Some tips for using these audios:

  • Start with the Understanding Mindfulness audios to learn about mindfulness.
  • These short practice exercises are to help train your brain to be more mindful when engaged in daily activities.
  • The audio format is just for convenience to help learn the material. You can also read the transcript. When you practice, however, you should engage in the behavior mindfully without listening to the audio.
  • The best way to train your brain to be more mindful is to practice in short sessions throughout the day while engaged in your normal activities.
  • The descriptions are an artificial way to help you get started.
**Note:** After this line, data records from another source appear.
import Summits.AtomisticToContinuum.Crystallization.Theorems.FrustratedLawDichotomyCellGrid

/-!
# FrustratedLawDichotomy · crux `AperiodicFrustratedLawGap` (stmt-AtomisticToContinuum-27623) — CELL-SOUND XI: THE ORIENTATION-FREE GRID
TOLERANCE LEMMA (cell decomp-a2c, lens-5 g113)

(J) `…CellGrid.row_cover` rounds inside an ENTRYWISE box `box lo hi`.  The K-files of record certify over the NEAR-IDENTITY STRAIN BOX
`nearIdBox ε := {F ∣ |FᵀF − 1|ᵢⱼ ≤ ε}` ((260) `rowFloor_of_nearIdBox`), which is `O(3)`-saturated: ONE row per cell covers every orientation.
Its cover needs no corner condition, only slack in `ε`: round `F` entrywise to ANY rational `F'` within `η`; then
`|F'ᵀF' − FᵀF|ᵢⱼ ≤ 3η(2 + 2ε + η)` (`gram_moved_le`), so `F ∈ nearIdBox ε_cov`, `ε_cov + 3η(2 + 2ε_cov + η) ≤ ε` put `F'` in
`ratBox (nearIdBox ε)`, and (J) `coherentAt_mono_of_moved` + `norm_posL_sub_posL_le` move the template by `≤ 3ηA`:
★ `row_cover_nearId` / `rowHalo_cover_nearId`.  Numbers of record: `ε = 2⁻¹⁰`, `η = 2⁻²⁵`, `A ≤ 15`, `τ_row = 1/1024` ⇒
`τ_cov = 511/524288`, `ε_cov = 2⁻¹⁰ − 2⁻²²` (`epsCov_le`).

House conventions: SI units · italic scalars, bold vectors, sans-serif tensors · numbered formulae only when referenced · en-dash for
ranges · References = cited works, numbered, alphabetical · no footnotes; Remarks at section ends · British spelling, -ise · Lennard-Jones
hyphenated; NASH capitalised as the Statement's notion · "folklore" tags standard bookkeeping; no new references are cited in this file.
-/

noncomputable section

namespace Summit.AtomisticToContinuum.Crystallization.Theorems.FrustratedLawDichotomyCellGridFree

open MeasureTheory Metric Set
open scoped BigOperators
open Summit.AtomisticToContinuum.Crystallization.Theorems.ChargedEnergyGapNegative (E3)
open Summit.AtomisticToContinuum.Crystallization.Theorems.FrustratedLawDichotomyCoherentSets (coherentAt)
open Summit.AtomisticToContinuum.Crystallization.Theorems.FrustratedLawDichotomyCoherentOn (coherentOn coherentAt_eq_coherentOn)
open Summit.AtomisticToContinuum.Crystallization.Theorems.FrustratedLawDichotomyCoherentFloorHalo (haloWindow)
open Summit.AtomisticToContinuum.Crystallization.Theorems.FrustratedLawDichotomyCellRows (ratBox mem_ratBox)
open Summit.AtomisticToContinuum.Crystallization.Theorems.FrustratedLawDichotomyCellMetric (posL)
open Summit.AtomisticToContinuum.Crystallization.Theorems.FrustratedLawDichotomyCellGrid (coherentOn_mono_of_moved norm_posL_sub_posL_le)

variable {ι : Type*}

/-- the NEAR-IDENTITY STRAIN BOX `{F ∣ |FᵀF − 1|ᵢⱼ ≤ ε}` — the `O(3)`-saturated parameter box of a class-A/H cell of record. -/
def nearIdBox (ε : ℝ) : Set (Matrix (Fin 3) (Fin 3) ℝ) := {F | ∀ i j, |(F.transpose * F) i j - (if i = j then 1 else 0)| ≤ ε}

/-- membership, unfolded (the `hB` of (260) `rowFloor_of_nearIdBox` for `B := nearIdBox ε` is `fun F hF => hF`). [folklore] -/
theorem mem_nearIdBox {ε : ℝ} {F : Matrix (Fin 3) (Fin 3) ℝ} : F ∈ nearIdBox ε ↔ ∀ i j, |(F.transpose * F) i j - (if i = j then 1 else 0)| ≤ ε :=
  Iff.rfl

/-- free rational rounding: every real matrix has a rational matrix within `η` entrywise. [folklore] -/
theorem exists_rat_near_free (F : Matrix (Fin 3) (Fin 3) ℝ) {η : ℝ} (hη : 0 < η) :
    ∃ f : Fin 3 → Fin 3 → ℚ, ∀ i j, |F i j - f i j| ≤ η := by
  have h : ∀ i j, ∃ q : ℚ, |F i j - q| ≤ η := by
    intro i j
    obtain ⟨q, hq1, hq2⟩ := exists_rat_btwn (show F i j - η < F i j + η by linarith)
    exact ⟨q, abs_le.mpr ⟨by linarith, by linarith⟩⟩
  choose f hf using h
  exact ⟨f, hf⟩

/-- entries of a near-identity-Gram matrix are bounded: `|F k j| ≤ 1 + ε`. [folklore] -/
theorem entry_le_of_nearId {ε : ℝ} {F : Matrix (Fin 3) (Fin 3) ℝ} (hF : F ∈ nearIdBox ε) (hε : 0 ≤ ε) (k j : Fin 3) : |F k j| ≤ 1 + ε := by
  have hjj := hF j j
  simp only [if_true] at hjj
  have hdiag : (F.transpose * F) j j = ∑ k, F k j ^ 2 := by
    simp only [Matrix.mul_apply, Matrix.transpose_apply]
    exact Finset.sum_congr rfl fun k _ => by ring
  have hsum : ∑ k, F k j ^ 2 ≤ 1 + ε := by rw [← hdiag]; linarith [(abs_le.mp hjj).2]
  have hk : F k j ^ 2 ≤ 1 + ε := (Finset.single_le_sum (f := fun k => F k j ^ 2) (fun i _ => sq_nonneg _) (Finset.mem_univ k)).trans hsum
  have h1 : F k j ^ 2 ≤ (1 + ε) ^ 2 := hk.trans (by nlinarith)
  exact abs_le_of_sq_le_sq h1 (by linarith)

/-- ★ Gram entries move little under entrywise rounding: `|F'ᵀF' − FᵀF|ᵢⱼ ≤ 3η(2 + 2ε + η)` for `F ∈ nearIdBox ε`, `|F − F'| ≤ η`.
[folklore] -/
theorem gram_moved_le {ε η : ℝ} {F F' : Matrix (Fin 3) (Fin 3) ℝ} (hF : F ∈ nearIdBox ε) (hε : 0 ≤ ε) (hFF : ∀ i j, |F i j - F' i j| ≤ η)
    (i j : Fin 3) : |(F'.transpose * F') i j - (F.transpose * F) i j| ≤ 3 * η * (2 + 2 * ε + η) := by
  have hη : 0 ≤ η := (abs_nonneg _).trans (hFF 0 0)
  have hterm : ∀ k, |F' k i * F' k j - F k i * F k j| ≤ η * (2 + 2 * ε + η) := by
    intro k
    have h1 : |F' k i - F k i| ≤ η := by rw [abs_sub_comm]; exact hFF k i
    have h2 : |F' k j - F k j| ≤ η := by rw [abs_sub_comm]; exact hFF k j
    have h3 : |F k i| ≤ 1 + ε := entry_le_of_nearId hF hε k i
    have h4 : |F k j| ≤ 1 + ε := entry_le_of_nearId hF hε k j
    have h5 : |F' k j| ≤ 1 + ε + η := by
      calc |F' k j| = |F k j + (F' k j - F k j)| := by ring_nf
        _ ≤ |F k j| + |F' k j - F k j| := abs_add_le _ _
        _ ≤ 1 + ε + η := by linarith
    have hsplit : F' k i * F' k j - F k i * F k j = (F' k i - F k i) * F' k j + F k i * (F' k j - F k j) := by ring
    rw [hsplit]
    calc |(F' k i - F k i) * F' k j + F k i * (F' k j - F k j)|
        ≤ |(F' k i - F k i) * F' k j| + |F k i * (F' k j - F k j)| := abs_add_le _ _
      _ = |F' k i - F k i| * |F' k j| + |F k i| * |F' k j - F k j| := by rw [abs_mul, abs_mul]
      _ ≤ η * (1 + ε + η) + (1 + ε) * η := add_le_add (mul_le_mul h1 h5 (abs_nonneg _) hη) (mul_le_mul h3 h2 (abs_nonneg _) (by linarith))
      _ = η * (2 + 2 * ε + η) := by ring
  have hsum : (F'.transpose * F') i j - (F.transpose * F) i j = ∑ k, (F' k i * F' k j - F k i * F k j) := by
    simp only [Matrix.mul_apply, Matrix.transpose_apply, ← Finset.sum_sub_distrib]
  rw [hsum]
  calc |∑ k, (F' k i * F' k j - F k i * F k j)| ≤ ∑ k, |F' k i * F' k j - F k i * F k j| := Finset.abs_sum_le_sum_abs _ _
    _ ≤ ∑ _k : Fin 3, η * (2 + 2 * ε + η) := Finset.sum_le_sum fun k _ => hterm k
    _ = 3 * η * (2 + 2 * ε + η) := by simp [Finset.sum_const]; ring

/-- ★ the rounded matrix stays in the (slightly larger) strain box. [folklore] -/
theorem mem_nearIdBox_of_moved {εc ε η : ℝ} {F F' : Matrix (Fin 3) (Fin 3) ℝ} (hF : F ∈ nearIdBox εc) (hεc : 0 ≤ εc)
    (hFF : ∀ i j, |F i j - F' i j| ≤ η) (hεε : εc + 3 * η * (2 + 2 * εc + η) ≤ ε) : F' ∈ nearIdBox ε := by
  intro i j
  have h1 := hF i j
  have h2 := gram_moved_le hF hεc hFF i j
  calc |(F'.transpose * F') i j - (if i = j then 1 else 0)|
      = |((F'.transpose * F') i j - (F.transpose * F) i j) + ((F.transpose * F) i j - (if i = j then 1 else 0))| := by ring_nf
    _ ≤ |(F'.transpose * F') i j - (F.transpose * F) i j| + |(F.transpose * F) i j - (if i = j then 1 else 0)| := abs_add_le _ _
    _ ≤ ε := by linarith

/-- ★★ **ORIENTATION-FREE GRID TOLERANCE (class A).**  Every configuration coherent at SOME real `F ∈ nearIdBox ε_cov` at radius `τ_cov`
is coherent at a RATIONAL `F' ∈ nearIdBox ε` at radius `τ_row`, provided `τ_cov + 3ηA ≤ τ_row` and `ε_cov + 3η(2 + 2ε_cov + η) ≤ ε` for some
`η > 0` (`‖a m‖₂ ≤ A` on `M`).  ONE row per cell, all orientations. [folklore] -/
theorem row_cover_nearId (M : Finset ι) (a : ι → Fin 3 → ℝ) {εc ε τc τr η A : ℝ} (Rc : ℝ) (hη : 0 < η) (hεc : 0 ≤ εc)
    (hA : ∀ m ∈ M, ‖posL 1 (a m)‖ ≤ A) (hτ : τc + 3 * η * A ≤ τr) (hεε : εc + 3 * η * (2 + 2 * εc + η) ≤ ε) :
    (⋃ F ∈ nearIdBox εc, coherentAt (M.image fun m => posL F (a m)) τc Rc)
      ⊆ ⋃ F ∈ ratBox (nearIdBox ε), coherentAt (M.image fun m => posL F (a m)) τr Rc := by
  intro μ hμ
  obtain ⟨F, hF, hcoh⟩ := Set.mem_iUnion₂.mp hμ
  obtain ⟨f, hFf⟩ := exists_rat_near_free F hη
  have hF' : (Matrix.of fun i j => ((f i j : ℚ) : ℝ)) ∈ ratBox (nearIdBox ε) :=
    mem_ratBox f (mem_nearIdBox_of_moved (F' := Matrix.of fun i j => ((f i j : ℚ) : ℝ)) hF hεc (fun i j => hFf i j) hεε)
  refine Set.mem_iUnion₂.mpr ⟨_, hF', ?_⟩
  have hmove : ∀ m ∈ M, dist (posL F (a m)) (posL (Matrix.of fun i j => ((f i j : ℚ) : ℝ)) (a m)) ≤ τr - τc := by
    intro m hm
    rw [dist_eq_norm]
    refine (norm_posL_sub_posL_le (F' := Matrix.of fun i j => ((f i j : ℚ) : ℝ)) (fun i j => hFf i j) (a m)).trans ?_
    have := mul_le_mul_of_nonneg_left (hA m hm) (by positivity : (0 : ℝ) ≤ 3 * η)
    linarith
  rw [coherentAt_eq_coherentOn] at hcoh ⊢
  have := coherentOn_mono_of_moved M (fun m => posL F (a m)) (fun m => posL (Matrix.of fun i j => ((f i j : ℚ) : ℝ)) (a m))
    (closedBall (0 : E3) Rc) hmove hcoh
  simpa using this

/-- ★★ **ORIENTATION-FREE GRID TOLERANCE (class H).** [folklore] -/
theorem rowHalo_cover_nearId (M : Finset ι) (a : ι → Fin 3 → ℝ) {εc ε τc τr η A : ℝ} (n : E3) (s Rc : ℝ) (hη : 0 < η) (hεc : 0 ≤ εc)
    (hA : ∀ m ∈ M, ‖posL 1 (a m)‖ ≤ A) (hτ : τc + 3 * η * A ≤ τr) (hεε : εc + 3 * η * (2 + 2 * εc + η) ≤ ε) :
    (⋃ F ∈ nearIdBox εc, coherentOn (M.image fun m => posL F (a m)) τc (haloWindow n s Rc))
      ⊆ ⋃ F ∈ ratBox (nearIdBox ε), coherentOn (M.image fun m => posL F (a m)) τr (haloWindow n s Rc) := by
  intro μ hμ
  obtain ⟨F, hF, hcoh⟩ := Set.mem_iUnion₂.mp hμ
  obtain ⟨f, hFf⟩ := exists_rat_near_free F hη
  have hF' : (Matrix.of fun i j => ((f i j : ℚ) : ℝ)) ∈ ratBox (nearIdBox ε) :=
    mem_ratBox f (mem_nearIdBox_of_moved (F' := Matrix.of fun i j => ((f i j : ℚ) : ℝ)) hF hεc (fun i j => hFf i j) hεε)
  refine Set.mem_iUnion₂.mpr ⟨_, hF', ?_⟩
  have hmove : ∀ m ∈ M, dist (posL F (a m)) (posL (Matrix.of fun i j => ((f i j : ℚ) : ℝ)) (a m)) ≤ τr - τc := by
    intro m hm
    rw [dist_eq_norm]
    refine (norm_posL_sub_posL_le (F' := Matrix.of fun i j => ((f i j : ℚ) : ℝ)) (fun i j => hFf i j) (a m)).trans ?_
    have := mul_le_mul_of_nonneg_left (hA m hm) (by positivity : (0 : ℝ) ≤ 3 * η)
    linarith
  have := coherentOn_mono_of_moved M (fun m => posL F (a m)) (fun m => posL (Matrix.of fun i j => ((f i j : ℚ) : ℝ)) (a m))
    (haloWindow n s Rc) hmove hcoh
  simpa using this

/-- NUMBERS OF RECORD: `ε = 2⁻¹⁰`, `η = 2⁻²⁵`, `ε_cov := 2⁻¹⁰ − 2⁻²² = 4095/4194304` satisfy `ε_cov + 3η(2 + 2ε_cov + η) ≤ ε`
(with (J) `tauCov_le` for the radius). [folklore] -/
theorem epsCov_le : (4095 / 4194304 : ℝ) + 3 * (1 / 33554432) * (2 + 2 * (4095 / 4194304) + 1 / 33554432) ≤ 1 / 1024 := by norm_num

end Summit.AtomisticToContinuum.Crystallization.Theorems.FrustratedLawDichotomyCellGridFree

end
Eventually, the practice of mindfulness is being aware of what is described without using an inner verbal description.
  • This exercise is to focus fully on doing an unpleasant chore and noticing how it changes as you improve your mindfulness skills.
  • This exercise is excellent training for learning to tolerate discomfort or unpleasant situations. You may want to start with a less unpleasant chore and increase the unpleasantness of the chore as you learn to be more neutral and present-focused in your approach.

Next Exercise

Transcript of Audio: Doing An Unpleasant Chore

Choose an unpleasant chore and allow yourself to approach the chore without judgment. Instead of focusing on the unpleasant aspects of the chore, let yourself experience the chore neutrally. What does it feel like to do the chore? How does your body feel? How do you need to focus on the chore. Let yourself be fully aware of the chore and focus completely on doing it. If your mind wanders, allow yourself to gently bring your focus back to the chore. As you approach the chore neutrally, does the nature of the experience change? Is the level of unpleasantness or the discomfort the same? Or does it seem more tolerable?